4

I have a n-dimension array as shown below:

np.array([[0,3],[0,3],[0,10]])

In this array, the elements denote the low and high values. Ex: [0,3] refers to [0,1,2,3]

I need to generate a combination of all values using the ranges given as above. For example, I want [0,0,0], [0,0,1] ... [0,1,0] ... [3,3,10]

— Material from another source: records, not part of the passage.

/-- The slices `ρ t`, `ϑ t`, `u t` and their coordinates are `C¹` torus functions. [folklore] -/
theorem isContDiff_slices (h : IsClassicalEulerSolution eos T₁ ρ u ϑ) {t : ℝ} (ht : t ∈ Ico 0 T₁) :
    IsContDiff 1 (ρ t) ∧ IsContDiff 1 (ϑ t) ∧ IsContDiff 1 (u t) ∧
      ∀ i, IsContDiff 1 (fun y => u t y i) :=
  ⟨(h.smooth_density.isSmooth_slice ht).isContDiff (by simp),
    (h.smooth_temperature.isSmooth_slice ht).isContDiff (by simp),
    (h.smooth_velocity.isSmooth_slice ht).isContDiff (by simp),
    fun i => ((h.smooth_velocity.apply i).isSmooth_slice ht).isContDiff (by simp)⟩

/-- **Continuity equation at a point**: `Dₜr + r divU = 0`. [cite: BrezinaFeireisl2018, (1.1)] -/
theorem massEq_pointData (h : IsClassicalEulerSolution eos T₁ ρ u ϑ) {t : ℝ} (ht : t ∈ Ico 0 T₁)
    (x : UnitAddTorus (Fin 3)) : (classicalPointData (Ico 0 T₁) ρ u ϑ t x).MassEq := by
  obtain ⟨hρ1, -, hu1, hui⟩ := h.isContDiff_slices ht
  have hm := h.mass t ht x
  rw [divergence_smul hρ1 hu1] at hm
  unfold MassEq Dtr divU classicalPointData
  simp only
  simp_rw [gradient_apply hρ1, partialDeriv_apply_coord hu1]
  have : Torus.divergence (u t) x = ∑ i, partialDeriv i (u t) x i := by
    unfold Torus.divergence
    exact Finset.sum_congr rfl fun i _ => partialDeriv_apply_coord hu1 i x i
  rw [this] at hm
  linarith [hm, Finset.sum_congr rfl fun (i : Fin 3) (_ : i ∈ Finset.univ) =>
    mul_comm (partialDeriv i (ρ t) x) (u t x i)]

/-- The divergence of `ρ u` in coordinates: `div(ρu) = ∑ⱼ ∂ⱼ(ρ uⱼ)`. [folklore] -/
theorem divergence_density_smul (t : ℝ) (x : UnitAddTorus (Fin 3)) :
    Torus.divergence (fun y => ρ t y • u t y) x = ∑ j, partialDeriv j (fun y => ρ t y * u t y j) x := by
  unfold Torus.divergence
  refine Finset.sum_congr rfl fun j _ => ?_
  have : (fun y => (ρ t y • u t y) j) = fun y => ρ t y * u t y j := by funext y; simp
  rw [this]

/-- **Momentum equation at a point in convective form**:
`r (∂ₜUᵢ + ∑ⱼ Uⱼ ∂ⱼUᵢ) + p_ρ ∂ᵢr + p_ϑ ∂ᵢΘ = 0`. [cite: BrezinaFeireisl2018, (1.1)–(1.2)] -/
theorem momentumEq_pointData (h : IsClassicalEulerSolution eos T₁ ρ u ϑ) (hp : eos.IsGibbs)
    {t : ℝ} (ht : t ∈ Ico 0 T₁) (x : UnitAddTorus (Fin 3)) :
    (classicalPointData (Ico 0 T₁) ρ u ϑ t x).MomentumEq eos := by
  intro i
  have hS := uniqueDiffOn_Ico_time T₁
  obtain ⟨hρ1, hϑ1, hu1, hui⟩ := h.isContDiff_slices ht
  have hpos : ∀ y, (ρ t y, ϑ t y) ∈ Ioi (0 : ℝ) ×ˢ Ioi (0 : ℝ) := fun y =>
    ⟨h.density_pos t ht y, h.temperature_pos t ht y⟩
  -- (A) time derivative of `ρ u`
  have hA : timeDerivWithin (Ico 0 T₁) (fun s y => ρ s y • u s y) t x i =
      ρ t x * timeDerivWithin (Ico 0 T₁) u t x i + timeDerivWithin (Ico 0 T₁) ρ t x * u t x i := by
    rw [timeDerivWithin_smul h.smooth_density h.smooth_velocity hS ht x]
    simp
  -- (B) the convective term
  have hρuj : ∀ j, IsContDiff 1 (fun y => ρ t y * u t y j) := fun j => ContDiff.mul hρ1 (hui j)
  have hF : ∀ j, IsContDiff 1 (fun y => (ρ t y * u t y j) • u t y) := fun j =>
    ContDiff.smul (hρuj j) hu1
  have hB : (∑ j, partialDeriv j (fun y => (ρ t y * u t y j) • u t y) x) i =
      ρ t x * ∑ j, u t x j * partialDeriv j (fun y => u t y i) x +
        (∑ j, partialDeriv j (fun y => ρ t y * u t y j) x) * u t x i := by
    have e1 : (∑ j, partialDeriv j (fun y => (ρ t y * u t y j) • u t y) x) i =
        ∑ j, partialDeriv j (fun y => (ρ t y * u t y j) • u t y) x i := by
      simp [WithLp.ofLp_sum, Finset.sum_apply]
    rw [e1, Finset.mul_sum, Finset.sum_mul, ← Finset.sum_add_distrib]
    refine Finset.sum_congr rfl fun j _ => ?_
    rw [← partialDeriv_apply_coord (hF j) j x i]
    have : (fun y => ((ρ t y * u t y j) • u t y) i) = fun y => (ρ t y * u t y j) * u t y i := by
      funext y; simp
    rw [this, partialDeriv_mul (hρuj j) (hui i)]
    ring
  -- (C) the pressure gradient
  have hpc : IsContDiff 1 (fun y => eos.p (ρ t y) (ϑ t y)) :=
    isContDiff_comp₂ hp.1 le_rfl hρ1 hϑ1 hpos
  have hC : Torus.gradient (fun y => eos.p (ρ t y) (ϑ t y)) x i =
      deriv (fun r => eos.p r (ϑ t x)) (ρ t x) * Torus.gradient (ρ t) x i +
        deriv (fun θ => eos.p (ρ t x) θ) (ϑ t x) * Torus.gradient (ϑ t) x i := by
    rw [gradient_apply hpc, gradient_apply hρ1, gradient_apply hϑ1,
      partialDeriv_comp₂ hp.1 isOpen_quadrant le_rfl hρ1 hϑ1 x (hpos x) i]
  -- the conservative momentum equation, coordinate `i`, and the continuity equation
  have hmom := congrArg (fun v : EuclideanSpace ℝ (Fin 3) => v i) (h.momentum t ht x)
  simp only [PiLp.add_apply, PiLp.zero_apply] at hmom
  rw [hA, hB, hC] at hmom
  have hmass := h.mass t ht x
  rw [divergence_density_smul (ρ := ρ) (u := u) t x] at hmass
  simp only [gp, pρ, pϑ, classicalPointData]
  linear_combination hmom - (u t x i) * hmass

/-- **Temperature (internal energy) equation at a point**:
`e_ϑ(r,Θ) DₜΘ = -(p(r,Θ) - r² e_ρ(r,Θ)) divU / r`, obtained from the total energy balance (1.3)
by subtracting the continuity equation times `½|U|² + e + r e_ρ` and the convective momentum
equation paired with `U`. [cite: BrezinaFeireisl2018, (1.1)–(1.3)] -/
theorem temperatureEq_pointData (h : IsClassicalEulerSolution eos T₁ ρ u ϑ) (hp : eos.IsGibbs)
    {t : ℝ} (ht : t ∈ Ico 0 T₁) (x : UnitAddTorus (Fin 3)) :
    (classicalPointData (Ico 0 T₁) ρ u ϑ t x).TemperatureEq eos := by
  have hS := uniqueDiffOn_Ico_time T₁
  obtain ⟨hρ1, hϑ1, hu1, hui⟩ := h.isContDiff_slices ht
  have hpos : ∀ y, (ρ t y, ϑ t y) ∈ Ioi (0 : ℝ) ×ˢ Ioi (0 : ℝ) := fun y =>
    ⟨h.density_pos t ht y, h.temperature_pos t ht y⟩
  have hr : 0 < ρ t x := h.density_pos t ht x
  -- regularity of the composite slices
  have hec : IsContDiff 1 (fun y => eos.e (ρ t y) (ϑ t y)) := isContDiff_comp₂ hp.2.1 le_rfl hρ1 hϑ1 hpos
  have hpc : IsContDiff 1 (fun y => eos.p (ρ t y) (ϑ t y)) := isContDiff_comp₂ hp.1 le_rfl hρ1 hϑ1 hpos
  have hkin : IsContDiff 1 (fun y => ‖u t y‖ ^ 2 / 2) := by
    have : (fun y => ‖u t y‖ ^ 2 / 2) = fun y => (1 / 2 : ℝ) • ‖u t y‖ ^ 2 := by
      funext y; simp [div_eq_inv_mul]
    rw [this]; exact (hu1.norm_sq ℝ).const_smul _
  have hε : IsContDiff 1 (fun y => ‖u t y‖ ^ 2 / 2 + eos.e (ρ t y) (ϑ t y)) := hkin.add hec
  have hρε : IsContDiff 1 (fun y => ρ t y * (‖u t y‖ ^ 2 / 2 + eos.e (ρ t y) (ϑ t y))) :=
    ContDiff.mul hρ1 hε
  have hf : IsContDiff 1 (fun y => ρ t y * (‖u t y‖ ^ 2 / 2 + eos.e (ρ t y) (ϑ t y)) +
      eos.p (ρ t y) (ϑ t y)) := hρε.add hpc
  -- (T) the time derivative of the total energy
  have hd_ρ := h.smooth_density.hasDerivWithinAt_slice ht x
  have hd_u := h.smooth_velocity.hasDerivWithinAt_slice ht x
  have hd_ϑ := h.smooth_temperature.hasDerivWithinAt_slice ht x
  have hd_kin : HasDerivWithinAt (fun τ => ‖u τ x‖ ^ 2 / 2)
      (∑ k, u t x k * timeDerivWithin (Ico 0 T₁) u t x k) (Ico 0 T₁) t := by
    have h1 := (hd_u.inner ℝ hd_u).div_const 2
    have heq : (fun τ => ⟪u τ x, u τ x⟫_ℝ / 2) = fun τ => ‖u τ x‖ ^ 2 / 2 := by
      funext τ; rw [real_inner_self_eq_norm_sq]
    rw [heq] at h1
    refine h1.congr_deriv ?_
    rw [real_inner_comm, ← two_mul, mul_div_cancel_left₀ _ two_ne_zero, PiLp.inner_apply]
    exact Finset.sum_congr rfl fun k _ => by simp
  have hd_e : HasDerivWithinAt (fun τ => eos.e (ρ τ x) (ϑ τ x))
      (deriv (fun r => eos.e r (ϑ t x)) (ρ t x) * timeDerivWithin (Ico 0 T₁) ρ t x +
        deriv (fun θ => eos.e (ρ t x) θ) (ϑ t x) * timeDerivWithin (Ico 0 T₁) ϑ t x) (Ico 0 T₁) t :=
    hasDerivWithinAt_comp₂ hp.2.1 isOpen_quadrant le_rfl (hpos x) hd_ρ hd_ϑ
  have hT : timeDerivWithin (Ico 0 T₁)
      (fun s y => ρ s y * (‖u s y‖ ^ 2 / 2 + eos.e (ρ s y) (ϑ s y))) t x =
      timeDerivWithin (Ico 0 T₁) ρ t x * (‖u t x‖ ^ 2 / 2 + eos.e (ρ t x) (ϑ t x)) +
        ρ t x * ((∑ k, u t x k * timeDerivWithin (Ico 0 T₁) u t x k) +
          (deriv (fun r => eos.e r (ϑ t x)) (ρ t x) * timeDerivWithin (Ico 0 T₁) ρ t x +
            deriv (fun θ => eos.e (ρ t x) θ) (ϑ t x) * timeDerivWithin (Ico 0 T₁) ϑ t x)) :=
    (hd_ρ.fun_mul (hd_kin.add hd_e)).derivWithin (hS t ht)
  -- (X) spatial derivatives
  have hXε : ∀ i, partialDeriv i (fun y => ‖u t y‖ ^ 2 / 2 + eos.e (ρ t y) (ϑ t y)) x =
      (∑ k, u t x k * partialDeriv i (fun y => u t y k) x) +
        (deriv (fun r => eos.e r (ϑ t x)) (ρ t x) * partialDeriv i (ρ t) x +
          deriv (fun θ => eos.e (ρ t x) θ) (ϑ t x) * partialDeriv i (ϑ t) x) := fun i => by
    rw [partialDeriv_add_apply hkin hec, partialDeriv_half_norm_sq hu1,
      partialDeriv_comp₂ hp.2.1 isOpen_quadrant le_rfl hρ1 hϑ1 x (hpos x) i]
  have hXf : ∀ i, partialDeriv i (fun y => ρ t y * (‖u t y‖ ^ 2 / 2 + eos.e (ρ t y) (ϑ t y)) +
      eos.p (ρ t y) (ϑ t y)) x =
      (ρ t x * ((∑ k, u t x k * partialDeriv i (fun y => u t y k) x) +
        (deriv (fun r => eos.e r (ϑ t x)) (ρ t x) * partialDeriv i (ρ t) x +
          deriv (fun θ => eos.e (ρ t x) θ) (ϑ t x) * partialDeriv i (ϑ t) x)) +
        partialDeriv i (ρ t) x * (‖u t x‖ ^ 2 / 2 + eos.e (ρ t x) (ϑ t x))) +
      (deriv (fun r => eos.p r (ϑ t x)) (ρ t x) * partialDeriv i (ρ t) x +
        deriv (fun θ => eos.p (ρ t x) θ) (ϑ t x) * partialDeriv i (ϑ t) x) := fun i => by
    rw [partialDeriv_add_apply hρε hpc, partialDeriv_mul hρ1 hε, hXε i,
      partialDeriv_comp₂ hp.1 isOpen_quadrant le_rfl hρ1 hϑ1 x (hpos x) i]
  have hdivu : Torus.divergence (u t) x = ∑ i, partialDeriv i (fun y => u t y i) x := rfl
  -- the energy balance, expanded
  have hEn := h.energy t ht x
  rw [hT, divergence_smul hf hu1 x, hdivu] at hEn
  simp only [hXf] at hEn
  -- continuity and momentum equations at the point
  have hMa := h.massEq_pointData ht x
  have hMo := h.momentumEq_pointData hp ht x
  unfold MassEq Dtr divU at hMa
  unfold MomentumEq at hMo
  have hMo0 := hMo 0
  have hMo1 := hMo 1
  have hMo2 := hMo 2
  simp only [gp, pρ, pϑ, classicalPointData, gradient_apply hρ1, gradient_apply hϑ1,
    Fin.sum_univ_three] at hMa hMo0 hMo1 hMo2
  simp only [Fin.sum_univ_three] at hEn
  -- the goal
  unfold TemperatureEq
  simp only [DtΘ, divU, classicalPointData, gradient_apply hϑ1, Fin.sum_univ_three]
  rw [eq_div_iff hr.ne']
  linear_combination hEn -
    (‖u t x‖ ^ 2 / 2 + eos.e (ρ t x) (ϑ t x) + ρ t x * deriv (fun r => eos.e r (ϑ t x)) (ρ t x)) * hMa -
    u t x 0 * hMo0 - u t x 1 * hMo1 - u t x 2 * hMo2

I have tried the following to get what I want:

ds = np.array([[0,3],[0,3],[0,10]])
nItems = int(reduce(lambda a,b: a * (b[1] - b[0] + 1), ds, 1))
myCombinations = np.zeros((nItems,))
nArrays = []
for x in range(ds.shape[0]):
    low = ds[x][0]
    high= ds[x][1]
    nitm = high - low + 1
    ar = [x+low for x in range(nitm) ]
    nArrays.append(ar)

myCombinations = cartesian(nArrays)

The cartesian function was taken from Using numpy to build an array of all combinations of two arrays

I need to do this few million times.

My question: is there any better / efficient way to do this?

Community
  • 1
  • 1
okkhoy
  • 1,298
  • 3
  • 16
  • 29

2 Answers2

25

I think what you're looking for is np.mgrid. Unfortunately, this returns the array in a format that's different from what you need, so you'll need to do a little post-processing:

a = np.mgrid[0:4, 0:4, 0:11]     # All points in a 3D grid within the given ranges
a = np.rollaxis(a, 0, 4)         # Make the 0th axis into the last axis
a = a.reshape((4 * 4 * 11, 3))   # Now you can safely reshape while preserving order

Explanation

np.mgrid gives you a set of grid points in N-dimensional space. Let me try to show this with a smaller example, to make things clearer:

>>> a = np.mgrid[0:2, 0:2]
>>> a
array([[[0, 0],
        [1, 1]],

       [[0, 1],
        [0, 1]]])

Since I've given two sets of ranges, 0:2, 0:2, I get a 2D grid. What mgrid returns is the x-values and the y-values corresponding to the grid points (0, 0), (0, 1), (1, 0) and (1, 1) in 2D space. a[0] tells you what the x-values of the four points are, and a[1] tells you what the y-values are.

But what you really want is that list of actual grid points that I've written out, not the x- and y-values of those points separately. First instinct is to just reshape the array as desired:

>>> a.reshape((4, 2))
array([[0, 0],
       [1, 1],
       [0, 1],
       [0, 1]])

But clearly this doesn't work, because it effectively reshapes the flattened array (the array obtained by just reading all elements in order), and that's not what you want.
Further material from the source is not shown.